→ Brief
In the records that follow, the lines from the one containing "obtain ⟨π, hπ, e₀, he₀, rfl⟩ := hcover e" to the one containing "theorem plaquetteHolonomy_comp_translateEquiv (a", inclusive, are to be given again exactly.

→ Available data
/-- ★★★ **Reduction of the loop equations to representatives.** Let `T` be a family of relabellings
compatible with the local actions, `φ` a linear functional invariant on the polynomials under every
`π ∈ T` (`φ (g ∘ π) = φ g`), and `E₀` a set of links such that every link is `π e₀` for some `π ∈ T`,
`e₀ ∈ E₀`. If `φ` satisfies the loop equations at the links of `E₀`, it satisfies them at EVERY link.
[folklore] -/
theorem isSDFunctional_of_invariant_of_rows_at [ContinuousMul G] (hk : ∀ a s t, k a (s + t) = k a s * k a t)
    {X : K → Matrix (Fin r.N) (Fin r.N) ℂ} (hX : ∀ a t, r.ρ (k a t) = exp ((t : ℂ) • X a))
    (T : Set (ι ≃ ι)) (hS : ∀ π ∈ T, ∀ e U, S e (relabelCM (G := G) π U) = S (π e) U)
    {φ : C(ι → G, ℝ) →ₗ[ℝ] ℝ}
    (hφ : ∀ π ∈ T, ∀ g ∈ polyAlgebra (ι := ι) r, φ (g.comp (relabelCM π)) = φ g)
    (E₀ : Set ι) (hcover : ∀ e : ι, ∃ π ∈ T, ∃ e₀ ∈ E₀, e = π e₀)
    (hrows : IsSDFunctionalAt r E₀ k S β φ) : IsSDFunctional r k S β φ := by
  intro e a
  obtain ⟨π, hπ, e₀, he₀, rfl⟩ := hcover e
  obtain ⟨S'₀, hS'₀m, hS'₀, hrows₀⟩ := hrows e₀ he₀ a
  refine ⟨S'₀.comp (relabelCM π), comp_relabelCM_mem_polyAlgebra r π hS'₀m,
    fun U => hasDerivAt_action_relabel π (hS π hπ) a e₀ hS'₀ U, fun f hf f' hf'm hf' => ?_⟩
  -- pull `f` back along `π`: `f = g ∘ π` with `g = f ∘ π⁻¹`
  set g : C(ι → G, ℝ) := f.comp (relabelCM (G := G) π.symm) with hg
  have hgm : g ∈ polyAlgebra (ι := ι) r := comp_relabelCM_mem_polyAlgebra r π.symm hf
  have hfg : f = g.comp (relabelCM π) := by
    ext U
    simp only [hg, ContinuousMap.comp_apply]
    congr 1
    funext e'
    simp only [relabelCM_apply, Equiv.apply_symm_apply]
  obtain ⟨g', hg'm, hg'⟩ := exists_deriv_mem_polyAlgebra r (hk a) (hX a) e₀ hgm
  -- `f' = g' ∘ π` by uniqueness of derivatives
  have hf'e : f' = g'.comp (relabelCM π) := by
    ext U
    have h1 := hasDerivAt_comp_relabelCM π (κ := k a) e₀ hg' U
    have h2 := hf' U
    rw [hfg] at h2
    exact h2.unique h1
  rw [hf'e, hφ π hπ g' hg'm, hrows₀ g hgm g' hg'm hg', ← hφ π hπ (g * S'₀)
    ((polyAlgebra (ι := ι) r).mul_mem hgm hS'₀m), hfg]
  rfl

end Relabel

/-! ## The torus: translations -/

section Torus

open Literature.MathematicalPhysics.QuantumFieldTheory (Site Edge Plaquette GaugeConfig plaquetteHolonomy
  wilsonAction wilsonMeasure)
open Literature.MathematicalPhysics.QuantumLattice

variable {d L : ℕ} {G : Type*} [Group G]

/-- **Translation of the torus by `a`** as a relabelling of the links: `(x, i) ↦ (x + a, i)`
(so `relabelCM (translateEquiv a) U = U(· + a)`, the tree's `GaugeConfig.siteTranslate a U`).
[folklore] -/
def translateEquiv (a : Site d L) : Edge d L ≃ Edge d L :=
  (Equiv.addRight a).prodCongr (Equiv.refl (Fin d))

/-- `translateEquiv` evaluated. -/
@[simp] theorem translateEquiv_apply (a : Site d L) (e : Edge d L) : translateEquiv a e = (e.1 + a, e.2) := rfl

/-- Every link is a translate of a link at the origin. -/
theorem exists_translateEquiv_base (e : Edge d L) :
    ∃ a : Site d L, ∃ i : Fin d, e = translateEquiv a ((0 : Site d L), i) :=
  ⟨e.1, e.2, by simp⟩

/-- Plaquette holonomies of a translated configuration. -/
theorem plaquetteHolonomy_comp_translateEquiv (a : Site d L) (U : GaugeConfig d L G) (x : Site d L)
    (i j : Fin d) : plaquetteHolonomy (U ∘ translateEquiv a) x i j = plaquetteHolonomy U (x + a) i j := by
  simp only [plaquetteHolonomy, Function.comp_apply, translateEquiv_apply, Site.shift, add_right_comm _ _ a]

...

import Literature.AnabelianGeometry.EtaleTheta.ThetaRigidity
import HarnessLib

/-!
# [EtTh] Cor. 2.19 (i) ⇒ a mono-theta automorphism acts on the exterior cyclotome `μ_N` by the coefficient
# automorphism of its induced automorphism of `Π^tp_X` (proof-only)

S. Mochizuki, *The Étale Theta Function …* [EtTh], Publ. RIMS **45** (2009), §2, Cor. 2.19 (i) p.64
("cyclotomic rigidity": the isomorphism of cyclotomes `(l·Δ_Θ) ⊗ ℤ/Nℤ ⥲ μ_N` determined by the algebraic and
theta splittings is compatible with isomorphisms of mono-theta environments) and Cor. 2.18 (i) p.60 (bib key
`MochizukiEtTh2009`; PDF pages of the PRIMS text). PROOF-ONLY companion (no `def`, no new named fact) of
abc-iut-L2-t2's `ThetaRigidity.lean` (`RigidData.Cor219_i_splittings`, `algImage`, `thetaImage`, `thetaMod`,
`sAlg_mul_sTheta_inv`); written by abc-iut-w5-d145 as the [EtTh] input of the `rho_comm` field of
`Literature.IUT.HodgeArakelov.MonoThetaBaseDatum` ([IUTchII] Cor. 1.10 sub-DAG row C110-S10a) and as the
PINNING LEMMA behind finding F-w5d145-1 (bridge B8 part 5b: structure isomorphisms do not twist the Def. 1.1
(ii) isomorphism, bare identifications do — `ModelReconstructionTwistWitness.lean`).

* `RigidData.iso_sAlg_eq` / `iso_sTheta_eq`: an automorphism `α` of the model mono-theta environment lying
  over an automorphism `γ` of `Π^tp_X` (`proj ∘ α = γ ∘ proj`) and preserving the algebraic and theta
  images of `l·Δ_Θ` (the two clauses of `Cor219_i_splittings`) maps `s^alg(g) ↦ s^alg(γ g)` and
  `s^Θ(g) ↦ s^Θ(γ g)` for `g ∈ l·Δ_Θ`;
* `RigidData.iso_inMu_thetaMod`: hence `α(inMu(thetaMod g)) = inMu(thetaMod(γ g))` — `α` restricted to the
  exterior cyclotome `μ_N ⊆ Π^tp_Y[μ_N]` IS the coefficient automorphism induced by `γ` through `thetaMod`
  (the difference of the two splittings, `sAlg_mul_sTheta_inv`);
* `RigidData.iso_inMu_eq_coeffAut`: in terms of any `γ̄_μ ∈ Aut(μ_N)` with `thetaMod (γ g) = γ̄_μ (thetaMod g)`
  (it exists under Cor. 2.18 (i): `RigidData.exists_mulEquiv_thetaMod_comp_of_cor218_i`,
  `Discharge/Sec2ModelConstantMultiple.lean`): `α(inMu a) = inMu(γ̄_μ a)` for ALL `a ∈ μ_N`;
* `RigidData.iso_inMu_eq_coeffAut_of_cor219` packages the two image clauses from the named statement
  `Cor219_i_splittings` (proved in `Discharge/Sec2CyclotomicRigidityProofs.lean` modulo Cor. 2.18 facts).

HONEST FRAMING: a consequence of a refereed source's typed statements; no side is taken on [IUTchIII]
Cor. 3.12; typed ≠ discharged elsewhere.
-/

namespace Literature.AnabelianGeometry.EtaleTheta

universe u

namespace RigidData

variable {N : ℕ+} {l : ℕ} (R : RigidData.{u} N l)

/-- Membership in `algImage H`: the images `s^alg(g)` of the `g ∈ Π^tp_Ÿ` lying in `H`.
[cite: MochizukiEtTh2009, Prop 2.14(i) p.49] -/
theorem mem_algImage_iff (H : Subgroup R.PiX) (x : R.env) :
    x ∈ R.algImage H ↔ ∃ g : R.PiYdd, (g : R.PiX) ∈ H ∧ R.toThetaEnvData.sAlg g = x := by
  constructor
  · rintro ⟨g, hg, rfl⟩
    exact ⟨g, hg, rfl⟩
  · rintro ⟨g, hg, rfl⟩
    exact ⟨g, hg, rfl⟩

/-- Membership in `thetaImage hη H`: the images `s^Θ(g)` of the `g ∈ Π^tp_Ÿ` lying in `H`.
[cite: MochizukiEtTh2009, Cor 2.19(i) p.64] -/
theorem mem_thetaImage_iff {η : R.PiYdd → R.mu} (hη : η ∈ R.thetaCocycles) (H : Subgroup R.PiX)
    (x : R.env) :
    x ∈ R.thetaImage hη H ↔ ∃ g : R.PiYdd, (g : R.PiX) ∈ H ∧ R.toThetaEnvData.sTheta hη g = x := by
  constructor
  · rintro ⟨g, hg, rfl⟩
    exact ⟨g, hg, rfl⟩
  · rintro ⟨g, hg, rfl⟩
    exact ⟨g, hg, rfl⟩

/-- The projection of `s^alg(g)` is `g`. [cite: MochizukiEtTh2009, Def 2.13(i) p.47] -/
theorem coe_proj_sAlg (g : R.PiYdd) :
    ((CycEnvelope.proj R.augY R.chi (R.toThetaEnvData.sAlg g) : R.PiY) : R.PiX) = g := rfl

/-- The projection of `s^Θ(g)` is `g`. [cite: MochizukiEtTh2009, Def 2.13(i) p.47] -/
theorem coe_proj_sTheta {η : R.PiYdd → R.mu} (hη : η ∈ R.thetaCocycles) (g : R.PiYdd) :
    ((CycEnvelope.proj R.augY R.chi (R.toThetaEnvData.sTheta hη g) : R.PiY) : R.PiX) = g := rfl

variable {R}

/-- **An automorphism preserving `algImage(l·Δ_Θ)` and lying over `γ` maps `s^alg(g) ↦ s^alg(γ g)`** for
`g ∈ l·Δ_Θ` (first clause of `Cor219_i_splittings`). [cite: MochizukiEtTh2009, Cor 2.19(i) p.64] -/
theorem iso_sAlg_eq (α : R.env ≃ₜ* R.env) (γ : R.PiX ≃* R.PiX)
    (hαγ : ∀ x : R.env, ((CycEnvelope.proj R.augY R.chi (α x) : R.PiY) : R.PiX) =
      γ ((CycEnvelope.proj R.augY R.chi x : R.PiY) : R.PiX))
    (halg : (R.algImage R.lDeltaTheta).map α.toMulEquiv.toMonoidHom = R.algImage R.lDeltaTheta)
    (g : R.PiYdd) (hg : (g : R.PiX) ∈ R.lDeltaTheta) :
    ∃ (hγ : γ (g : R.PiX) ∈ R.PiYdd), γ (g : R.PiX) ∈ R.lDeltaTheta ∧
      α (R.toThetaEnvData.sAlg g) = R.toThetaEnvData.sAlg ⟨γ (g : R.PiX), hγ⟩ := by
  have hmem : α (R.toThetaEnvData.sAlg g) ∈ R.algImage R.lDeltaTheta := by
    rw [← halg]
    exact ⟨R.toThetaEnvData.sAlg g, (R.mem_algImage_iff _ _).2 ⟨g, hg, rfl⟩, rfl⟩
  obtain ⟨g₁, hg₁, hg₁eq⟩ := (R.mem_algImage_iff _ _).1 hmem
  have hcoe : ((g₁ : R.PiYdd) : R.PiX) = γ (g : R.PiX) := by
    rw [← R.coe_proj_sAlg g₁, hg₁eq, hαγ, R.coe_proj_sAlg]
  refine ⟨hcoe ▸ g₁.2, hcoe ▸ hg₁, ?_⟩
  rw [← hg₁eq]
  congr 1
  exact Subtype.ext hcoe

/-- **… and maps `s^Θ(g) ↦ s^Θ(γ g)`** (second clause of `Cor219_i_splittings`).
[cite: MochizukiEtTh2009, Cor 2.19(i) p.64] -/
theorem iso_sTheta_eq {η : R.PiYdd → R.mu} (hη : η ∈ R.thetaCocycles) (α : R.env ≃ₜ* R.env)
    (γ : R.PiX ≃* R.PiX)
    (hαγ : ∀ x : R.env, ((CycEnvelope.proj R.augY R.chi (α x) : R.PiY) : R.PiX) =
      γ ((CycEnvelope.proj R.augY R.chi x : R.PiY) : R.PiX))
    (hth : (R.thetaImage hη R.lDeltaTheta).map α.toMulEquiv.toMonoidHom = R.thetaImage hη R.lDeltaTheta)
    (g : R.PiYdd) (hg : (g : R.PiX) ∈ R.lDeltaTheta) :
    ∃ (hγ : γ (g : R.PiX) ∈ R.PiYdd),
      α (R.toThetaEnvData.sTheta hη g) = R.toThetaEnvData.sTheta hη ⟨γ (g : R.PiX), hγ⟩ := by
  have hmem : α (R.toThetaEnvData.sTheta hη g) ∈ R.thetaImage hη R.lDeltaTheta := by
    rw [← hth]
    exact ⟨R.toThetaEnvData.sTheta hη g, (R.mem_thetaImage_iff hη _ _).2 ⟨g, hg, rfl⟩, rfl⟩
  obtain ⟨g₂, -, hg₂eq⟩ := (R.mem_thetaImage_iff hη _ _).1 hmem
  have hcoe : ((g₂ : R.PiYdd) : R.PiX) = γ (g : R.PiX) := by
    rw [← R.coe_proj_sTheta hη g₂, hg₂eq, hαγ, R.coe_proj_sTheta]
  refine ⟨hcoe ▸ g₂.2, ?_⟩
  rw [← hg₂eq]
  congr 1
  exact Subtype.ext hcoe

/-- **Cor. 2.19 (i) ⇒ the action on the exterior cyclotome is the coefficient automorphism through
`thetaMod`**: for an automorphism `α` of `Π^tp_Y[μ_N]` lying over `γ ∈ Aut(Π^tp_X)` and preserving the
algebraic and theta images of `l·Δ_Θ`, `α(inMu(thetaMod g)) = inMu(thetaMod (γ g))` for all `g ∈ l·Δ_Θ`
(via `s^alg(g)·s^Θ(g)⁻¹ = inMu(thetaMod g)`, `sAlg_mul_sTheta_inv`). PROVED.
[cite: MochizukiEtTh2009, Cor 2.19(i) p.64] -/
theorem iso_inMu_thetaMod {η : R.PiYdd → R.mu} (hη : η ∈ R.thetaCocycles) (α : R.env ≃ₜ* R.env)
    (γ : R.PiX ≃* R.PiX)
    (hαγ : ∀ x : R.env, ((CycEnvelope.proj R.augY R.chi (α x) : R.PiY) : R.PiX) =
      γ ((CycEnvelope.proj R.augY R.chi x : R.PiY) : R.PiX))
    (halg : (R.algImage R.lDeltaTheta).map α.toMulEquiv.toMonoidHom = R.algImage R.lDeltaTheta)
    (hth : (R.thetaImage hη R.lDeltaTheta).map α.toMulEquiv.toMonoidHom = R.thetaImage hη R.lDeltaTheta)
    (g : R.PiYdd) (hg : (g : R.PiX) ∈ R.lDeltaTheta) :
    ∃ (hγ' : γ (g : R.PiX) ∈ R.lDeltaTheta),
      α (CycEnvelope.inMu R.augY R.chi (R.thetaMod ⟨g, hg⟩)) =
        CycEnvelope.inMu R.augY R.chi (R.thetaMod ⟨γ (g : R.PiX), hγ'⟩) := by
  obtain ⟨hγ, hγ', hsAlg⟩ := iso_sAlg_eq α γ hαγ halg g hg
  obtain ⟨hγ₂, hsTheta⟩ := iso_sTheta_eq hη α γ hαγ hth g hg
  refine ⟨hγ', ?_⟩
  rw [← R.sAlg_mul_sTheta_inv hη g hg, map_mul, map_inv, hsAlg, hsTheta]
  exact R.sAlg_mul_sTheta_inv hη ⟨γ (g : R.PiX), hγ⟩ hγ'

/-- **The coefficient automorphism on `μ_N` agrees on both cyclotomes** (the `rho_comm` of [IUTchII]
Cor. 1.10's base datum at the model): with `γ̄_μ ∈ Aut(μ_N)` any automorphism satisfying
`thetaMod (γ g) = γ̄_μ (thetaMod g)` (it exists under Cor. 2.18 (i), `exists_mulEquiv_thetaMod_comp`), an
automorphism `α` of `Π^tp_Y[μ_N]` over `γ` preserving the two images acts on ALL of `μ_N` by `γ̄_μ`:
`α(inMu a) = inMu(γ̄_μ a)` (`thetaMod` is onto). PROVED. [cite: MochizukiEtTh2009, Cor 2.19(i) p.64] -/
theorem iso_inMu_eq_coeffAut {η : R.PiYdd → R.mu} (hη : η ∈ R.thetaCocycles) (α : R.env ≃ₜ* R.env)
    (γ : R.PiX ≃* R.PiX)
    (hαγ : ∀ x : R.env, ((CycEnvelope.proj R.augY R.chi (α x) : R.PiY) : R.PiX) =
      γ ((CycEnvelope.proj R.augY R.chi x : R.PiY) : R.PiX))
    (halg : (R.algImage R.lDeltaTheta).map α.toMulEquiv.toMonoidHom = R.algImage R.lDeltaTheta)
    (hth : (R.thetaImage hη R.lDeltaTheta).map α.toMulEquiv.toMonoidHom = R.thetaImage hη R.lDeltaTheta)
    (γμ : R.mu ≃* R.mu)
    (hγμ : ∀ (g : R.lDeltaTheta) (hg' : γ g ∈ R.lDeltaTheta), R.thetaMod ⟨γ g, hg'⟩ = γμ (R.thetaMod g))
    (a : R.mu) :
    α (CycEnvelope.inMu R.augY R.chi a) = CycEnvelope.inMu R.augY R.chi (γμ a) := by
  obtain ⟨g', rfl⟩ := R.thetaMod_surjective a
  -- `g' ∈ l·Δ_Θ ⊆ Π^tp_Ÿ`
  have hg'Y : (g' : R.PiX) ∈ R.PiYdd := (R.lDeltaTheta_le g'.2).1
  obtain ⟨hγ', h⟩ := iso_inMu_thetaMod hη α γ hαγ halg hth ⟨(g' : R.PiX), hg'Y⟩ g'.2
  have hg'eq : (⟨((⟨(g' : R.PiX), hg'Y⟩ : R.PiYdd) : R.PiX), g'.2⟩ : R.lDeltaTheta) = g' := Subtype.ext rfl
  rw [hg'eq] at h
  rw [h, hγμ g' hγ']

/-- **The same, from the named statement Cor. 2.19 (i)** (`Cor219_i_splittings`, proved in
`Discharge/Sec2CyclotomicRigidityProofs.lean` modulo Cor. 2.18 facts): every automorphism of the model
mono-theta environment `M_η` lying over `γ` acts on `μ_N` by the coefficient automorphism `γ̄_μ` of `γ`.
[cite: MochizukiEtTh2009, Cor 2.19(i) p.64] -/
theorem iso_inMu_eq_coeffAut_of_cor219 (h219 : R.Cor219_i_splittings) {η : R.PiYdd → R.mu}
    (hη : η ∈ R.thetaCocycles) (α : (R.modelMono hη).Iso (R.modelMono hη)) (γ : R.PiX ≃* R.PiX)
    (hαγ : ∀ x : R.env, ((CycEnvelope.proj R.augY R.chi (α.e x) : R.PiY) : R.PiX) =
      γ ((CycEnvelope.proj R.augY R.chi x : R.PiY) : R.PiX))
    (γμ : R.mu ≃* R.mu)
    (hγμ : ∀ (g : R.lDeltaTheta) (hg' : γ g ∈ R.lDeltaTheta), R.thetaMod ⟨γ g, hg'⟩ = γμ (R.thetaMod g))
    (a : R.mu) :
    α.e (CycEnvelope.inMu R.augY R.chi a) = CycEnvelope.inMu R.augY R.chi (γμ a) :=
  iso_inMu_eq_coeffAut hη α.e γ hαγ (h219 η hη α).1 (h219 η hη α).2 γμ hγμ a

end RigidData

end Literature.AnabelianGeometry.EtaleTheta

→ Exercise answer
  obtain ⟨π, hπ, e₀, he₀, rfl⟩ := hcover e
  obtain ⟨S'₀, hS'₀m, hS'₀, hrows₀⟩ := hrows e₀ he₀ a
  refine ⟨S'₀.comp (relabelCM π), comp_relabelCM_mem_polyAlgebra r π hS'₀m,
    fun U => hasDerivAt_action_relabel π (hS π hπ) a e₀ hS'₀ U, fun f hf f' hf'm hf' => ?_⟩
  -- pull `f` back along `π`: `f = g ∘ π` with `g = f ∘ π⁻¹`
  set g : C(ι → G, ℝ) := f.comp (relabelCM (G := G) π.symm) with hg
  have hgm : g ∈ polyAlgebra (ι := ι) r := comp_relabelCM_mem_polyAlgebra r π.symm hf
  have hfg : f = g.comp (relabelCM π) := by
    ext U
    simp only [hg, ContinuousMap.comp_apply]
    congr 1
    funext e'
    simp only [relabelCM_apply, Equiv.apply_symm_apply]
  obtain ⟨g', hg'm, hg'⟩ := exists_deriv_mem_polyAlgebra r (hk a) (hX a) e₀ hgm
  -- `f' = g' ∘ π` by uniqueness of derivatives
  have hf'e : f' = g'.comp (relabelCM π) := by
    ext U
    have h1 := hasDerivAt_comp_relabelCM π (κ := k a) e₀ hg' U
    have h2 := hf' U
    rw [hfg] at h2
    exact h2.unique h1
  rw [hf'e, hφ π hπ g' hg'm, hrows₀ g hgm g' hg'm hg', ← hφ π hπ (g * S'₀)
    ((polyAlgebra (ι := ι) r).mul_mem hgm hS'₀m), hfg]
  rfl

end Relabel

/-! ## The torus: translations -/

section Torus

open Literature.MathematicalPhysics.QuantumFieldTheory (Site Edge Plaquette GaugeConfig plaquetteHolonomy
  wilsonAction wilsonMeasure)
open Literature.MathematicalPhysics.QuantumLattice

variable {d L : ℕ} {G : Type*} [Group G]

/-- **Translation of the torus by `a`** as a relabelling of the links: `(x, i) ↦ (x + a, i)`
(so `relabelCM (translateEquiv a) U = U(· + a)`, the tree's `GaugeConfig.siteTranslate a U`).
[folklore] -/
def translateEquiv (a : Site d L) : Edge d L ≃ Edge d L :=
  (Equiv.addRight a).prodCongr (Equiv.refl (Fin d))

/-- `translateEquiv` evaluated. -/
@[simp] theorem translateEquiv_apply (a : Site d L) (e : Edge d L) : translateEquiv a e = (e.1 + a, e.2) := rfl

/-- Every link is a translate of a link at the origin. -/
theorem exists_translateEquiv_base (e : Edge d L) :
    ∃ a : Site d L, ∃ i : Fin d, e = translateEquiv a ((0 : Site d L), i) :=
  ⟨e.1, e.2, by simp⟩

/-- Plaquette holonomies of a translated configuration. -/
theorem plaquetteHolonomy_comp_translateEquiv (a : Site d L) (U : GaugeConfig d L G) (x : Site d L)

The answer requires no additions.